By Jonny Lupsha, Wondrium Staff Writer
When our Sun dies, it will flame-broil our planet and become a white dwarf. Most planets orbiting white dwarfs are so destroyed by their stars’ deaths that they only exist as space debris. An intact planet orbiting a white dwarf has just been discovered.
Some 6,500 light years away, an intact planet roughly the size of Jupiter has been discovered orbiting a dead star classified as a “white dwarf.” In most circumstances, the death of a star results in an enormous physical and chemical reaction that causes its innermost orbiting planets to be incinerated and blown to bits. Such a fate awaits Earth in 5 billion years or so.
But what about planets further away from the star in question? For example, what would happen to Jupiter and Saturn in such an event? Scientists may have just found the answer in a planet known as MOA-2010-BLG-477Lb, which survived its star’s death and remains intact after such solar devastation. Study of the planet will likely continue for years to better predict the posthumous existence of the outer planets of our own solar system.
What are white dwarfs? In his video series Introduction to Astrophysics, Dr. Joshua N. Winn, Professor of Astrophysical Sciences at Princeton University, explained their existence.

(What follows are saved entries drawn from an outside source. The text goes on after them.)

import Literature.Combinatorics.Optimization.PentagonsPsdRankFour
import Literature.Combinatorics.Optimization.RegularPolygonPsdLifts
import Literature.Combinatorics.Optimization.CompletelyPsdRank
import HarnessLib

/-!
# Complex psd factorizations; the regular hexagon is `ℂ`-psd-minimal but not `ℝ`-psd-minimal
# (Goucha–Gouveia–Silva, *On ranks of regular polygons*, §4: Thm. 4.1, Thm. 4.2, Remark 4.8) — PROVED

Source. A. P. Goucha, J. Gouveia, P. M. Silva, *On ranks of regular polygons*, SIAM J. Discrete
Math. 31 (2017) 2612–2625 = arXiv:1610.09868 [GouchaGouveiaSilva2017] (held text
`paper:arxiv-1610.09868`, p03 definitions, p09 §4). Verbatim: (p03) "a complex semidefinite
factorization is defined similarly with recourse to `A_i` and `B_j` complex semidefinite matrices …
the complex semidefinite rank of `M`, `rank_psd^ℂ(M)`, is the smallest size of a … complex
semidefinite factorization"; (p04) "`rank_psd^ℂ(M) ≤ rank_psd(M)`"; (p09) **Theorem 4.1** "Let `S_P` be
the slack matrix of a `d`-polytope `P`. Then `rank_psd^ℂ S_P ≥ d+1`." **Theorem 4.2** "A `d`-polytope
`P` with slack matrix `S_P` is `ℂ`-psd-minimal if and only if there exists a matrix `M ∈ ℂ^{f×v}` with
`rank M = d+1` such that `S_P = |M| ⊙ |M|`." **Remark 4.8** "if one considers the slack matrix of the
regular hexagon `S_P`, it is possible to find a matrix `M ∈ ℂ^{6×6}` with `rank M = 3` such that
`S_P = |M| ⊙ |M|` … this polygon is `ℂ`-psd-minimal. The matrices `S_P` and `M` are: [printed]. In
fact, this is contrary to what happens in the real case where the psd-minimal polygons are just
triangles and quadrilaterals." (Real side in the tree: GRT 2013 Thm. 4.7 and GRT 2015 Thm. 3.4 —
every convex hexagon has real psd rank exactly `4`, `IsConvexPolygon.psdRank_hexagon`.)

Contents (all PROVED; one new definition, no named facts):
* `HasComplexPsdFactorization M r` — the definition of p03 (Hermitian psd `r × r` complex factors,
  `M_{ij} = tr(A_i B_j)`; the shape of the inline hypothesis of `LeeWeiDeWolf2017_thm19`);
  `HasPsdFactorization.toComplex` (p04: `rank_psd^ℂ ≤ rank_psd`; a real symmetric psd matrix is
  Hermitian psd over `ℂ`, `x^*Xx = aᵀXa + bᵀXb`).
* `HasComplexPsdFactorization.of_normSq` — the construction in **Thm. 4.2** (complex FGPRT
  Thm. 2.9 (v)): `M_{ij} = |u_i · v_j|²` through `ℂ^k` gives the size-`k` factorization
  `A_i = ū_i u_iᵀ`, `B_j = v_j v_j^*`.
* `HasComplexPsdFactorization.card_le_of_triangular` (complex psd fooling-set bound, via
  `tr(PQ) = 0 ⇒ PQ = 0` for Hermitian psd `P, Q`) and **Thm. 4.1 for `d = 2`**:
  `IsConvexPolygon.three_le_of_hasComplexPsdFactorization` (every convex polygon has complex psd
  rank `≥ 3`).
* **Remark 4.8**: `hexVertex` = the lattice hexagon `conv{±e₁, ±e₂, ±(e₁+e₂)}` (vertices
  `(1,0),(1,1),(0,1),(−1,0),(−1,−1),(0,−1)`), an AFFINE image of the regular hexagon whose
  vertex/edge slack matrix is EXACTLY the printed integer matrix `S_P` (`ggsHexSlack`, columns
  shifted by one: `polygonSlack_hexVertex`) — a recorded substitution that avoids trigonometric
  coordinates (psd ranks of slack matrices are affine invariants); `ggsHexM` = the printed `M`,
  `normSq_ggsHexM` (`S_P = |M| ⊙ |M|`), `ggsHexM_eq_sum` (`M = C · M[rows 0,1,2]` with the explicit
  `C = ggsHexC` over `ℤ[√2, i]`, so `rank M ≤ 3`), `hasComplexPsdFactorization_hexVertex_three`, and
  the headline `GouchaGouveiaSilva2017_rem48`: complex psd rank EXACTLY `3`, real psd rank EXACTLY `4`.

NOT here: Thm. 4.1/4.2 for `d ≥ 3` and the "only if"/rank-one half of Thm. 4.2 (GRT13 Thm. 3.5
over `ℂ`); Lemma 4.5–Cor. 4.7 (the regular pentagon and `n`-gons that are not `ℂ`-psd-minimal,
via symbolic slack matrices); §§2–3 (nonnegative rank and equivariant psd rank of regular polygons).

* (appended) the Euclidean regular hexagon `X_6` of `RegularPolygonPsdLifts.lean`: `hexShear`
  (`x_k = A v_k`, `RegularPolygon.vertex_six_eq`, `det A = √3/2`), `polygonSlack_mulVec` (a linear
  map scales slack matrices by its determinant), `RegularPolygon.polygonSlack_vertex_six`, and
  `RegularPolygon.regularHexagon_complexPsdRank` (Remark 4.8 for `X_6` itself: complex psd rank
  exactly `3`, real exactly `4`).
* (appended) basic API of `HasComplexPsdFactorization`: `transpose`, `submatrix`, the dimension bound
  `rank_le_sq` (`rank M ≤ r²`: Lee–Wei–de Wolf [LeeWeiDeWolf2017] Fact 4, p05, "`rank_psd(A) ≥ √rank(A)`",
  through the `r²` real coordinates of a Hermitian matrix) and the realification `toReal`
  (`rank_psd^ℝ ≤ 2 rank_psd^ℂ`, LWdW p03, through the tree's realification `T(H) = [[Re H, −Im H],
  [Im H, Re H]]` of `CompletelyPsdRank.lean`: `posSemidef_realify`, `trace_realify_mul_realify`).
* (appended) **FGPRT §2.2** [FawziEtAl2015] (p06): the printed Hermitian factorization of size `2` of
  the `4 × 4` derangement matrix (`derangementRowVec`, `derangementColVec`, `omega3 = e^{2πi/3}`,
  `derangementMatrix_four_eq_normSq`), hence `rank_psd^ℂ(D_4) = 2 < 3 = rank_psd(D_4)`
  (`FawziEtAl2015_sec22_derangement`, the real side from `FawziEtAl2015_ex51_holds`).
-/

noncomputable section

open Matrix Finset
open scoped MatrixOrder ComplexOrder

namespace Literature.Combinatorics.Optimization

/-! ### Complex positive semidefinite factorizations -/

/-- **Complex semidefinite factorization** (GGS p03, verbatim: "a complex semidefinite factorization is
defined similarly with recourse to `A_i` and `B_j` complex semidefinite matrices. Here the inner product
considered is the usual trace product `⟨A,B⟩ = tr(B^*A)`"; for Hermitian `B`, `tr(B^*A) = tr(AB)`):
`M` has a factorization `M_{ij} = tr(A_i B_j)` with `A_i, B_j` HERMITIAN positive semidefinite `r × r`
complex matrices; `rank_psd^ℂ(M)` is the least such `r`. (Same shape as the tree's real
`HasPsdFactorization` and as the inline hypothesis of `LeeWeiDeWolf2017_thm19`.)
[cite: GouchaGouveiaSilva2017, §1 (p03)] -/
def HasComplexPsdFactorization {ι κ : Type*} (M : ι → κ → ℝ) (r : ℕ) : Prop :=
  ∃ (A : ι → Matrix (Fin r) (Fin r) ℂ) (B : κ → Matrix (Fin r) (Fin r) ℂ),
    (∀ i, (A i).PosSemidef) ∧ (∀ j, (B j).PosSemidef) ∧ ∀ i j, ((M i j : ℝ) : ℂ) = (A i * B j).trace

/-- A real symmetric psd matrix is a complex Hermitian psd matrix (entries cast to `ℂ`):
`x^* X x = aᵀXa + bᵀXb ≥ 0` for `x = a + ib`. [folklore] -/
private theorem posSemidef_map_ofReal {n : Type*} [Fintype n] {X : Matrix n n ℝ}
    (hX : X.PosSemidef) : (X.map ((↑) : ℝ → ℂ)).PosSemidef := by
  classical
  have hsym : ∀ i j, X j i = X i j := fun i j => by
    simpa using hX.isHermitian.apply i j
  refine PosSemidef.of_dotProduct_mulVec_nonneg ?_ fun x => ?_
  · ext i j
    simp [conjTranspose_apply, hsym i j]
  · have ha : 0 ≤ (fun i => (x i).re) ⬝ᵥ X *ᵥ (fun i => (x i).re) := by
      simpa using hX.dotProduct_mulVec_nonneg (fun i => (x i).re)
    have hb : 0 ≤ (fun i => (x i).im) ⬝ᵥ X *ᵥ (fun i => (x i).im) := by
      simpa using hX.dotProduct_mulVec_nonneg (fun i => (x i).im)
    -- real and imaginary parts of `x^* X x`
    have hre : (star x ⬝ᵥ (X.map ((↑) : ℝ → ℂ)) *ᵥ x).re =
        ∑ i, ∑ j, X i j * ((x i).re * (x j).re + (x i).im * (x j).im) := by
      simp only [dotProduct, mulVec, map_apply, Complex.re_sum, Pi.star_apply, Complex.mul_re,
        Complex.star_def, Complex.conj_re, Complex.conj_im, Complex.ofReal_re, Complex.ofReal_im,
        Complex.mul_im, zero_mul, add_zero, sub_zero, Finset.mul_sum]
      refine Finset.sum_congr rfl fun i _ => Finset.sum_congr rfl fun j _ => ?_
      ring
    have hab : (fun i => (x i).re) ⬝ᵥ X *ᵥ (fun i => (x i).re) + (fun i => (x i).im) ⬝ᵥ X *ᵥ (fun i => (x i).im) =
        ∑ i, ∑ j, X i j * ((x i).re * (x j).re + (x i).im * (x j).im) := by
      simp only [dotProduct, mulVec, Finset.mul_sum, ← Finset.sum_add_distrib]
      refine Finset.sum_congr rfl fun i _ => Finset.sum_congr rfl fun j _ => ?_
      ring
    have him : (star x ⬝ᵥ (X.map ((↑) : ℝ → ℂ)) *ᵥ x).im = 0 := by
      have h1 : (star x ⬝ᵥ (X.map ((↑) : ℝ → ℂ)) *ᵥ x).im =
          ∑ i, ∑ j, X i j * ((x i).re * (x j).im - (x i).im * (x j).re) := by
        simp only [dotProduct, mulVec, map_apply, Complex.im_sum, Pi.star_apply, Complex.mul_im,
          Complex.star_def, Complex.conj_re, Complex.conj_im, Complex.ofReal_re, Complex.ofReal_im,
          Complex.mul_re, zero_mul, add_zero, sub_zero, Finset.mul_sum]
        refine Finset.sum_congr rfl fun i _ => Finset.sum_congr rfl fun j _ => ?_
        ring
      -- the double sum is antisymmetric under `i ↔ j` (by the symmetry of `X`), hence zero
      have h2 : ∑ i, ∑ j, X i j * ((x i).re * (x j).im - (x i).im * (x j).re) =
          -∑ i, ∑ j, X i j * ((x i).re * (x j).im - (x i).im * (x j).re) := by
        conv_rhs => rw [Finset.sum_comm]
        rw [← Finset.sum_neg_distrib]
        refine Finset.sum_congr rfl fun i _ => ?_
        rw [← Finset.sum_neg_distrib]
        refine Finset.sum_congr rfl fun j _ => ?_
        rw [hsym j i]
        ring
      rw [h1]
      linarith
    rw [Complex.nonneg_iff, hre, him, ← hab]
    exact ⟨add_nonneg ha hb, rfl⟩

“White dwarfs are not fusing hydrogen,” Dr. Winn said. “They’re not fusing anything—there’s no internal power source. They’re held up against the force of gravity by Heisenberg’s uncertainty principle. I kid you not—the electrons in a white dwarf do not collapse into a black hole for the same reason that electrons in atoms do not occupy the same orbits around the nucleus.”
According to Dr. Winn, a white dwarf is a giant, planet-sized atom that has as much mass as a star.
In ordinary stars, the thing that prevents a gravitational collapse is gas pressure. The higher temperature and density toward the center of a star lead to increasing pressure with depth, and the resulting outward force opposes gravity’s inward pull, which allows the star to reach a sort of balance in terms of forces.
“When a star runs out of nuclear fuel, the radiated energy isn’t being replenished anymore, so the pressure drops,” Dr. Winn said. “When the core is compressed to a high enough density, quantum theory becomes relevant. The star comes up against the Pauli exclusion principle: No two electrons can occupy the same exact quantum state—the same position, energy, and angular momentum.”
In a white dwarf, the Pauli exclusion principle creates a pressure that pushes the electrons apart and keeps gravity at bay. So where do white dwarfs come from?
After a period of about 10 billion years, a star like the Sun has converted its core entirely into helium. Fusion stops, gas pressure plummets, and the core contracts, which makes the star’s density rise unless it causes the core to heat up.
“This is a remarkable and seemingly paradoxical property of all stars,” Dr. Winn said. “When they lose energy, their cores heat up. Eventually, the core gets dense and hot enough to ignite helium fusion.”
Through a series of unstable nuclear reactions, the outside of the star swells and it becomes a giant. The outer layers become unbound from the core and expand throughout the universe, while the exposed core eventually becomes an inert ball of carbon and oxygen.
“That’s a white dwarf,” stated Dr. winn.